import Literature.NumberTheory.Transcendental.NesterenkoEliminationProp47ValuesProofs
import Mathlib.RingTheory.RootsOfUnity.Complex
import HarnessLib

/-!
# Values versus coefficients of complex polynomials: trivial bounds and a root-of-unity point

Topic `Literature/NumberTheory/Transcendental` (toolkit for the proof of LNM 1752 Ch. 3 Prop. 4.13,
`NesterenkoEliminationProp413Proofs.lean`). Proofs only, no definitions. For a complex polynomial
`P` in finitely many variables, `|P|` the maximum modulus of its coefficients (Definition 4.1 of
Nesterenko–Philippon (eds.), LNM 1752, Ch. 3 §4, the tree's `maxNorm`) and `‖P‖₁` the sum of
their moduli (`l1Norm`):

* `norm_eval_le_card_mul_maxNorm` — `|P(w)| ≤ #supp P · |P|` for `|wᵢ| ≤ 1`;
* `maxNorm_aeval_le_card_mul` — substituting polynomials of `‖·‖₁ ≤ 1` for the
  variables (e.g. evaluating some of them at points of modulus `≤ 1` and keeping the others) does
  not increase `‖·‖₁`, hence `|σ(P)| ≤ #supp P · |P|`;
* `exists_eval_ge_norm_coeff`, `exists_eval_ge_maxNorm` — conversely there is a point `z` with
  all `|zᵢ| = 1` (a tuple of `M`-th roots of unity, `M > deg P`) at which `|P(z)| ≥ |P|`: the
  coefficient `a_e` of `P` is the average of `P(ζ^c) ζ^{−c·e}` over the grid `c ∈ (ℤ/M)^n`
  (discrete Fourier inversion), so some `|P(ζ^c)|` is at least `|a_e|`.

## References

* [NesterenkoPhilippon2001] Yu. V. Nesterenko, P. Philippon (eds.), *Introduction to Algebraic
  Independence Theory*, LNM 1752, Springer 2001, Ch. 3 §4, Definition 4.1 (p. 37).
-/

noncomputable section

open MvPolynomial Finset Complex

namespace Literature.NumberTheory.Transcendental

namespace Nesterenko

variable {ι : Type*} [Fintype ι]

/-! ### Values are bounded by coefficients -/

/-- `|P(w)| ≤ #supp P · |P|` when all `|wᵢ| ≤ 1`. [folklore] -/
theorem norm_eval_le_card_mul_maxNorm (Q : MvPolynomial ι ℂ) {w : ι → ℂ} (hw : ∀ p, ‖w p‖ ≤ 1) :
    ‖eval w Q‖ ≤ Q.support.card * maxNorm Q := by
  rw [eval_eq']
  calc ‖∑ d ∈ Q.support, Q.coeff d * ∏ i, w i ^ d i‖
      ≤ ∑ d ∈ Q.support, ‖Q.coeff d * ∏ i, w i ^ d i‖ := norm_sum_le _ _
    _ ≤ ∑ _d ∈ Q.support, maxNorm Q := sum_le_sum fun d _ => by
        rw [norm_mul, norm_prod]
        calc ‖coeff d Q‖ * ∏ i, ‖w i ^ d i‖ ≤ maxNorm Q * 1 :=
              mul_le_mul (norm_coeff_le_maxNorm Q d)
                (prod_le_one (fun i _ => norm_nonneg _) fun i _ => by
                  rw [norm_pow]; exact pow_le_one₀ (norm_nonneg _) (hw i))
                (prod_nonneg fun i _ => norm_nonneg _) (maxNorm_nonneg Q)
          _ = maxNorm Q := mul_one _
    _ = Q.support.card * maxNorm Q := by rw [sum_const, nsmul_eq_mul]

omit [Fintype ι] in
/-- Substituting polynomials of `‖·‖₁ ≤ 1` for the variables (tree: `l1Norm_aeval_le`) gives
`|σ(P)| ≤ #supp P · |P|`. [folklore] -/
theorem maxNorm_aeval_le_card_mul {κ : Type*} (f : ι → MvPolynomial κ ℂ)
    (hf : ∀ p, l1Norm (f p) ≤ 1) (Q : MvPolynomial ι ℂ) :
    maxNorm (aeval f Q) ≤ Q.support.card * maxNorm Q :=
  (maxNorm_le_l1Norm _).trans ((l1Norm_aeval_le hf Q).trans (l1Norm_le_card_mul_maxNorm Q))

omit [Fintype ι] in
/-- Polynomials of `‖·‖₁ ≤ 1` to substitute: a variable, or a constant of modulus `≤ 1`.
[folklore] -/
theorem l1Norm_ite_le_one {κ : Type*} (s : Set ι) [DecidablePred (· ∈ s)] (z : ι → ℂ)
    (hz : ∀ p, ‖z p‖ ≤ 1) (v : ι → κ) (p : ι) :
    l1Norm (if p ∈ s then C (z p) else (X (v p) : MvPolynomial κ ℂ)) ≤ 1 := by
  split_ifs
  · rw [l1Norm_C]; exact hz p
  · rw [l1Norm_X]

/-! ### A point of the unit torus where `|P(z)|` is at least a given coefficient -/

/-- Sum of the powers of a non-trivial `M`-th root of unity. [folklore] -/
theorem sum_pow_mul_eq_zero {ξ : ℂ} {M : ℕ} (hM : ξ ^ M = 1) (h1 : ξ ≠ 1) :
    ∑ t : Fin M, ξ ^ (t : ℕ) = 0 := by
  rw [Fin.sum_univ_eq_sum_range (fun t => ξ ^ t)]
  have hgeom := geom_sum_mul ξ M
  rw [hM, sub_self] at hgeom
  exact (mul_eq_zero.mp hgeom).resolve_right (sub_ne_zero.mpr h1)

/-- **Discrete Fourier inversion bound.** For every exponent `e₀` there is a point `z` with all
`|zᵢ| = 1` (powers of a primitive `M`-th root of unity, `M = deg P + 1`) at which
`|P(z)| ≥ |a_{e₀}(P)|`. [folklore] -/
theorem exists_eval_ge_norm_coeff [DecidableEq ι] (P : MvPolynomial ι ℂ) (e₀ : ι →₀ ℕ) :
    ∃ z : ι → ℂ, (∀ p, ‖z p‖ = 1) ∧ ‖coeff e₀ P‖ ≤ ‖eval z P‖ := by
  classical
  by_cases he₀ : e₀ ∈ P.support
  swap
  · refine ⟨fun _ => 1, fun _ => by simp, ?_⟩
    rw [notMem_support_iff.mp he₀, norm_zero]
    exact norm_nonneg _
  set M := P.totalDegree + 1 with hMdef
  have hM0 : M ≠ 0 := Nat.succ_ne_zero _
  -- all exponents occurring in `P` are `< M`
  have hlt : ∀ e ∈ P.support, ∀ p, e p < M := by
    intro e he p
    have h1 : e p ≤ e.sum fun _ k => k := by
      by_cases hp : p ∈ e.support
      · exact Finset.single_le_sum (fun _ _ => Nat.zero_le _) hp
      · rw [Finsupp.notMem_support_iff.mp hp]; exact Nat.zero_le _
    have h2 := le_totalDegree he
    omega
  set ζ : ℂ := exp (2 * Real.pi * I / M) with hζdef
  have hζ : IsPrimitiveRoot ζ M := Complex.isPrimitiveRoot_exp M hM0
  have hζnorm : ‖ζ‖ = 1 := by
    rw [hζdef, norm_exp]
    simp
  have hζpow : ∀ n : ℕ, ‖ζ ^ n‖ = 1 := fun n => by rw [norm_pow, hζnorm, one_pow]
  -- the grid `z_c = (ζ^{c_p})_p` and the weights `ω_c = ∏_p ζ^{c_p (M - e₀ p)}`
  set z : (ι → Fin M) → ι → ℂ := fun c p => ζ ^ (c p : ℕ) with hz
  set ω : (ι → Fin M) → ℂ := fun c => ∏ p, ζ ^ ((c p : ℕ) * (M - e₀ p)) with hω
  have hω1 : ∀ c, ‖ω c‖ = 1 := fun c => by
    rw [hω, norm_prod]
    exact prod_eq_one fun p _ => hζpow _
  -- the key identity `∑_c P(z_c) ω_c = a_{e₀} M^{#ι}`
  have step1 : ∀ c, eval (z c) P * ω c =
      ∑ e ∈ P.support, coeff e P * ∏ p, ζ ^ ((c p : ℕ) * (e p + (M - e₀ p))) := by
    intro c
    rw [eval_eq', sum_mul]
    refine sum_congr rfl fun e _ => ?_
    rw [mul_assoc, hω, ← prod_mul_distrib]
    congr 1
    refine prod_congr rfl fun p _ => ?_
    rw [hz, ← pow_mul, ← pow_add, mul_add]
  have step2 : ∀ e ∈ P.support,
      ∑ c : ι → Fin M, ∏ p, ζ ^ ((c p : ℕ) * (e p + (M - e₀ p))) =
        if e = e₀ then (M : ℂ) ^ Fintype.card ι else 0 := by
    intro e he
    have hswap : ∑ c : ι → Fin M, ∏ p, ζ ^ ((c p : ℕ) * (e p + (M - e₀ p))) =
        ∏ p, ∑ t : Fin M, ζ ^ ((t : ℕ) * (e p + (M - e₀ p))) := by
      rw [← Finset.sum_prod_piFinset Finset.univ
        (fun p (t : Fin M) => ζ ^ ((t : ℕ) * (e p + (M - e₀ p)))), Fintype.piFinset_univ]
    rw [hswap]
    by_cases hee : e = e₀
    · subst hee
      rw [if_pos rfl]
      have hin : ∀ p, ∑ t : Fin M, ζ ^ ((t : ℕ) * (e p + (M - e p))) = M := by
        intro p
        have hp : e p + (M - e p) = M := by have := hlt e he p; omega
        rw [hp]
        have h1 : ∀ t : Fin M, ζ ^ ((t : ℕ) * M) = 1 := fun t => by
          rw [pow_mul', hζ.pow_eq_one, one_pow]
        simp [h1]
      simp [hin]
    · rw [if_neg hee]
      obtain ⟨p, hp⟩ : ∃ p, e p ≠ e₀ p := by
        by_contra h
        push Not at h
        exact hee (Finsupp.ext h)
      apply prod_eq_zero (mem_univ p)
      set a := e p + (M - e₀ p) with ha
      have hep := hlt e he p
      have he₀p := hlt e₀ he₀ p
      have hnd : ¬ M ∣ a := by
        rintro ⟨k, hk⟩
        rcases k with _ | _ | k
        · omega
        · omega
        · have : M * 2 ≤ M * (k + 1 + 1) := Nat.mul_le_mul_left M (by omega)
          omega
      have hζa : ζ ^ a ≠ 1 := fun h => hnd ((hζ.pow_eq_one_iff_dvd a).mp h)
      have haM : (ζ ^ a) ^ M = 1 := by rw [← pow_mul, mul_comm, pow_mul, hζ.pow_eq_one, one_pow]
      have := sum_pow_mul_eq_zero haM hζa
      simp_rw [← pow_mul] at this
      convert this using 2 with t
      ring_nf
  have key : ∑ c : ι → Fin M, eval (z c) P * ω c = coeff e₀ P * (M : ℂ) ^ Fintype.card ι := by
    simp_rw [step1]
    rw [sum_comm]
    have h1 : ∀ e ∈ P.support, ∑ c : ι → Fin M, coeff e P * ∏ p, ζ ^ ((c p : ℕ) * (e p + (M - e₀ p)))
        = if e = e₀ then coeff e₀ P * (M : ℂ) ^ Fintype.card ι else 0 := by
      intro e he
      rw [← mul_sum, step2 e he]
      split_ifs with h
      · subst h; rfl
      · rw [mul_zero]
    rw [sum_congr rfl h1, sum_ite_eq' P.support e₀, if_pos he₀]
  -- hence `M^{#ι} |a_{e₀}| ≤ ∑_c |P(z_c)|`, and some term is at least the average
  have hsum : ∑ _c : ι → Fin M, ‖coeff e₀ P‖ ≤ ∑ c : ι → Fin M, ‖eval (z c) P‖ := by
    have hcard : (Finset.univ : Finset (ι → Fin M)).card = M ^ Fintype.card ι := by
      rw [Finset.card_univ, Fintype.card_fun, Fintype.card_fin]
    calc ∑ _c : ι → Fin M, ‖coeff e₀ P‖ = (M : ℝ) ^ Fintype.card ι * ‖coeff e₀ P‖ := by
          rw [sum_const, hcard, nsmul_eq_mul]; push_cast; ring
      _ = ‖coeff e₀ P * (M : ℂ) ^ Fintype.card ι‖ := by
          rw [norm_mul, norm_pow, Complex.norm_natCast, mul_comm]
      _ = ‖∑ c : ι → Fin M, eval (z c) P * ω c‖ := by rw [key]
      _ ≤ ∑ c : ι → Fin M, ‖eval (z c) P * ω c‖ := norm_sum_le _ _
      _ = ∑ c : ι → Fin M, ‖eval (z c) P‖ :=
          sum_congr rfl fun c _ => by rw [norm_mul, hω1 c, mul_one]
  have hne : (Finset.univ : Finset (ι → Fin M)).Nonempty :=
    ⟨fun _ => ⟨0, Nat.pos_of_ne_zero hM0⟩, mem_univ _⟩
  obtain ⟨c, -, hc⟩ := Finset.exists_le_of_sum_le hne hsum
  exact ⟨z c, fun p => hζpow _, hc⟩

/-- **A point of the unit torus where `|P(z)| ≥ |P|`** (the maximum modulus of the
coefficients). [folklore] -/
theorem exists_eval_ge_maxNorm [DecidableEq ι] (P : MvPolynomial ι ℂ) :
    ∃ z : ι → ℂ, (∀ p, ‖z p‖ = 1) ∧ maxNorm P ≤ ‖eval z P‖ := by
  by_cases hP : P = 0
  · refine ⟨fun _ => 1, fun _ => by simp, ?_⟩
    rw [hP, maxNorm_zero]
    exact norm_nonneg _
  obtain ⟨e, -, he⟩ := exists_norm_coeff_eq_maxNorm hP
  obtain ⟨z, hz, hle⟩ := exists_eval_ge_norm_coeff P e
  exact ⟨z, hz, by rw [← he]; exact hle⟩

end Nesterenko

end Literature.NumberTheory.Transcendental

end
import Summits.ValiantsHypothesis.ValiantsHypothesis.Theses.FreeSubtorus

/-!
# ValiantsHypothesis / FreeSubtorus — item `Assembly` (stmt-ValiantsHypothesis-16136), closed

The assembly item of route `FreeSubtorus` is literally the type of the route's deciding theorem
`Theses.FreeSubtorus.closes` (OrbitDimensionBound → SubtorusCovering → ValiantsHypothesis); it is proved by `closes` itself. HONEST FRAMING: bookkeeping; the
hypotheses are OPEN cruxes; nothing here is progress on `VP ≠ VNP`.
-/

-- layout Summits/ValiantsHypothesis/ValiantsHypothesis forces the duplicated namespace component
set_option linter.dupNamespace false

namespace Summit.ValiantsHypothesis.ValiantsHypothesis.Theorems.FreeSubtorus

/-- **Item `Assembly` (stmt-ValiantsHypothesis-16136):** OrbitDimensionBound → SubtorusCovering → ValiantsHypothesis — the route's deciding theorem `closes`. [folklore] -/
theorem assembly_proof : Theses.FreeSubtorus.Assembly := by
  unfold Theses.FreeSubtorus.Assembly
  exact fun h₁ h₂ => Theses.FreeSubtorus.closes h₁ h₂

end Summit.ValiantsHypothesis.ValiantsHypothesis.Theorems.FreeSubtorus
/-- `Σ_x quad(x)·s₁ρ s₂σ = #tables · A¹²(ρ,σ)`. -/
theorem sum_quad_mul_12 (A01 A12 A02 : Fin t → Fin t → ℝ) (ρ σ : Fin t) :
    ∑ x : Fin 3 → Fin t → ZMod 2, quad A01 A12 A02 x * (sg x 1 ρ * sg x 2 σ) =
      (Fintype.card (Fin 3 → Fin t → ZMod 2) : ℝ) * A12 ρ σ := by
  have h01 : ∀ π' ρ', ∑ x : Fin 3 → Fin t → ZMod 2, sg x 0 π' * sg x 1 ρ' * (sg x 1 ρ * sg x 2 σ) = 0 := by
    intro π' ρ'
    refine sum_eq_zero_of_flip 2 σ _ fun x => ?_
    rw [sg_flip_same, sg_flip_of_ne (by decide : (0 : Fin 3) ≠ 2), sg_flip_of_ne (by decide : (1 : Fin 3) ≠ 2),
      sg_flip_of_ne (by decide : (1 : Fin 3) ≠ 2)]; ring
  have h02 : ∀ π' ρ', ∑ x : Fin 3 → Fin t → ZMod 2, sg x 0 π' * sg x 2 ρ' * (sg x 1 ρ * sg x 2 σ) = 0 := by
    intro π' ρ'
    refine sum_eq_zero_of_flip 1 ρ _ fun x => ?_
    rw [sg_flip_same, sg_flip_of_ne (by decide : (0 : Fin 3) ≠ 1), sg_flip_of_ne (by decide : (2 : Fin 3) ≠ 1),
      sg_flip_of_ne (by decide : (2 : Fin 3) ≠ 1)]; ring
  have h12 : ∀ π' ρ', ∑ x : Fin 3 → Fin t → ZMod 2, sg x 1 π' * sg x 2 ρ' * (sg x 1 ρ * sg x 2 σ) =
      if π' = ρ ∧ ρ' = σ then (Fintype.card (Fin 3 → Fin t → ZMod 2) : ℝ) else 0 := by
    intro π' ρ'
    by_cases hπ : π' = ρ
    · by_cases hρ : ρ' = σ
      · subst hπ; subst hρ
        simp only [and_self, if_true]
        rw [← sum_one_tables]
        refine Finset.sum_congr rfl fun x _ => ?_
        have h0 := sg_mul_self x 1 π'; have h1 := sg_mul_self x 2 ρ'
        linear_combination (sg x 2 ρ' * sg x 2 ρ') * h0 + h1
      · rw [if_neg (fun h => hρ h.2)]
        refine sum_eq_zero_of_flip 2 σ _ fun x => ?_
        rw [sg_flip_same, sg_flip_of_ne (by decide : (1 : Fin 3) ≠ 2), sg_flip_of_ne (by decide : (1 : Fin 3) ≠ 2),
          sg_flip_of_ne' 2 hρ]; ring
    · rw [if_neg (fun h => hπ h.1)]
      refine sum_eq_zero_of_flip 1 ρ _ fun x => ?_
      rw [sg_flip_same, sg_flip_of_ne (by decide : (2 : Fin 3) ≠ 1), sg_flip_of_ne (by decide : (2 : Fin 3) ≠ 1),
        sg_flip_of_ne' 1 hπ]; ring
  simp only [quad, Finset.sum_mul]
  rw [Finset.sum_comm]
  have : ∀ π', (∑ x : Fin 3 → Fin t → ZMod 2, ∑ ρ',
      (A01 π' ρ' * sg x 0 π' * sg x 1 ρ' + A12 π' ρ' * sg x 1 π' * sg x 2 ρ' + A02 π' ρ' * sg x 0 π' * sg x 2 ρ') *
        (sg x 1 ρ * sg x 2 σ)) = ∑ ρ', A12 π' ρ' * (if π' = ρ ∧ ρ' = σ then (Fintype.card (Fin 3 → Fin t → ZMod 2) : ℝ) else 0) := by
    intro π'
    rw [Finset.sum_comm]
    refine Finset.sum_congr rfl fun ρ' _ => ?_
    have hsplit : ∀ x : Fin 3 → Fin t → ZMod 2,
        (A01 π' ρ' * sg x 0 π' * sg x 1 ρ' + A12 π' ρ' * sg x 1 π' * sg x 2 ρ' + A02 π' ρ' * sg x 0 π' * sg x 2 ρ') *
          (sg x 1 ρ * sg x 2 σ) =
        A01 π' ρ' * (sg x 0 π' * sg x 1 ρ' * (sg x 1 ρ * sg x 2 σ)) +
        A12 π' ρ' * (sg x 1 π' * sg x 2 ρ' * (sg x 1 ρ * sg x 2 σ)) +
        A02 π' ρ' * (sg x 0 π' * sg x 2 ρ' * (sg x 1 ρ * sg x 2 σ)) := fun x => by ring
    simp only [hsplit, Finset.sum_add_distrib, ← Finset.mul_sum, h01, h12, h02, mul_zero, add_zero, zero_add]
  simp only [this]
  rw [Finset.sum_eq_single ρ]
  · rw [Finset.sum_eq_single σ]
    · simp only [and_self, if_true]
      ring
    · intro ρ' _ hρ'; rw [if_neg (fun h => hρ' h.2), mul_zero]
    · intro h; exact absurd (Finset.mem_univ σ) h
  · intro π' _ hπ'
    refine Finset.sum_eq_zero fun ρ' _ => ?_
    rw [if_neg (fun h => hπ' h.1), mul_zero]
  · intro h; exact absurd (Finset.mem_univ ρ) h

/-- `Σ_x quad(x)·s₀π s₂σ = #tables · A⁰²(π,σ)`. -/
theorem sum_quad_mul_02 (A01 A12 A02 : Fin t → Fin t → ℝ) (π σ : Fin t) :
    ∑ x : Fin 3 → Fin t → ZMod 2, quad A01 A12 A02 x * (sg x 0 π * sg x 2 σ) =
      (Fintype.card (Fin 3 → Fin t → ZMod 2) : ℝ) * A02 π σ := by
  have h01 : ∀ π' ρ', ∑ x : Fin 3 → Fin t → ZMod 2, sg x 0 π' * sg x 1 ρ' * (sg x 0 π * sg x 2 σ) = 0 := by
    intro π' ρ'
    refine sum_eq_zero_of_flip 2 σ _ fun x => ?_
    rw [sg_flip_same, sg_flip_of_ne (by decide : (0 : Fin 3) ≠ 2), sg_flip_of_ne (by decide : (1 : Fin 3) ≠ 2),
      sg_flip_of_ne (by decide : (0 : Fin 3) ≠ 2)]; ring
  have h12 : ∀ π' ρ', ∑ x : Fin 3 → Fin t → ZMod 2, sg x 1 π' * sg x 2 ρ' * (sg x 0 π * sg x 2 σ) = 0 := by
    intro π' ρ'
    refine sum_eq_zero_of_flip 0 π _ fun x => ?_
    rw [sg_flip_same, sg_flip_of_ne (by decide : (1 : Fin 3) ≠ 0), sg_flip_of_ne (by decide : (2 : Fin 3) ≠ 0),
      sg_flip_of_ne (by decide : (2 : Fin 3) ≠ 0)]; ring
  have h02 : ∀ π' ρ', ∑ x : Fin 3 → Fin t → ZMod 2, sg x 0 π' * sg x 2 ρ' * (sg x 0 π * sg x 2 σ) =
      if π' = π ∧ ρ' = σ then (Fintype.card (Fin 3 → Fin t → ZMod 2) : ℝ) else 0 := by
    intro π' ρ'
    by_cases hπ : π' = π
    · by_cases hρ : ρ' = σ
      · subst hπ; subst hρ
        simp only [and_self, if_true]
        rw [← sum_one_tables]
        refine Finset.sum_congr rfl fun x _ => ?_
        have h0 := sg_mul_self x 0 π'; have h1 := sg_mul_self x 2 ρ'
        linear_combination (sg x 2 ρ' * sg x 2 ρ') * h0 + h1
      · rw [if_neg (fun h => hρ h.2)]
        refine sum_eq_zero_of_flip 2 σ _ fun x => ?_
        rw [sg_flip_same, sg_flip_of_ne (by decide : (0 : Fin 3) ≠ 2), sg_flip_of_ne (by decide : (0 : Fin 3) ≠ 2),
          sg_flip_of_ne' 2 hρ]; ring
    · rw [if_neg (fun h => hπ h.1)]
      refine sum_eq_zero_of_flip 0 π _ fun x => ?_
      rw [sg_flip_same, sg_flip_of_ne (by decide : (2 : Fin 3) ≠ 0), sg_flip_of_ne (by decide : (2 : Fin 3) ≠ 0),
        sg_flip_of_ne' 0 hπ]; ring
  simp only [quad, Finset.sum_mul]
  rw [Finset.sum_comm]
  have : ∀ π', (∑ x : Fin 3 → Fin t → ZMod 2, ∑ ρ',
      (A01 π' ρ' * sg x 0 π' * sg x 1 ρ' + A12 π' ρ' * sg x 1 π' * sg x 2 ρ' + A02 π' ρ' * sg x 0 π' * sg x 2 ρ') *
        (sg x 0 π * sg x 2 σ)) = ∑ ρ', A02 π' ρ' * (if π' = π ∧ ρ' = σ then (Fintype.card (Fin 3 → Fin t → ZMod 2) : ℝ) else 0) := by
    intro π'
    rw [Finset.sum_comm]
    refine Finset.sum_congr rfl fun ρ' _ => ?_
    have hsplit : ∀ x : Fin 3 → Fin t → ZMod 2,
        (A01 π' ρ' * sg x 0 π' * sg x 1 ρ' + A12 π' ρ' * sg x 1 π' * sg x 2 ρ' + A02 π' ρ' * sg x 0 π' * sg x 2 ρ') *
          (sg x 0 π * sg x 2 σ) =
        A01 π' ρ' * (sg x 0 π' * sg x 1 ρ' * (sg x 0 π * sg x 2 σ)) +
        A12 π' ρ' * (sg x 1 π' * sg x 2 ρ' * (sg x 0 π * sg x 2 σ)) +
        A02 π' ρ' * (sg x 0 π' * sg x 2 ρ' * (sg x 0 π * sg x 2 σ)) := fun x => by ring
    simp only [hsplit, Finset.sum_add_distrib, ← Finset.mul_sum, h01, h12, h02, mul_zero, zero_add]
  simp only [this]
  rw [Finset.sum_eq_single π]
  · rw [Finset.sum_eq_single σ]
    · simp only [and_self, if_true]
      ring
    · intro ρ' _ hρ'; rw [if_neg (fun h => hρ' h.2), mul_zero]
    · intro h; exact absurd (Finset.mem_univ σ) h
  · intro π' _ hπ'
    refine Finset.sum_eq_zero fun ρ' _ => ?_
    rw [if_neg (fun h => hπ' h.1), mul_zero]
  · intro h; exact absurd (Finset.mem_univ π) h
■ ■ ■ ■ ■
Taking the material above, extract exactly and only the lines from the line with "by_cases hP : P = 0" to the line with "set_option linter.dupNamespace false", inclusive of both.

→ ANSWER SPACE
  by_cases hP : P = 0
  · refine ⟨fun _ => 1, fun _ => by simp, ?_⟩
    rw [hP, maxNorm_zero]
    exact norm_nonneg _
  obtain ⟨e, -, he⟩ := exists_norm_coeff_eq_maxNorm hP
  obtain ⟨z, hz, hle⟩ := exists_eval_ge_norm_coeff P e
  exact ⟨z, hz, by rw [← he]; exact hle⟩

end Nesterenko

end Literature.NumberTheory.Transcendental

end
import Summits.ValiantsHypothesis.ValiantsHypothesis.Theses.FreeSubtorus

/-!
# ValiantsHypothesis / FreeSubtorus — item `Assembly` (stmt-ValiantsHypothesis-16136), closed

The assembly item of route `FreeSubtorus` is literally the type of the route's deciding theorem
`Theses.FreeSubtorus.closes` (OrbitDimensionBound → SubtorusCovering → ValiantsHypothesis); it is proved by `closes` itself. HONEST FRAMING: bookkeeping; the
hypotheses are OPEN cruxes; nothing here is progress on `VP ≠ VNP`.
-/

-- layout Summits/ValiantsHypothesis/ValiantsHypothesis forces the duplicated namespace component
set_option linter.dupNamespace false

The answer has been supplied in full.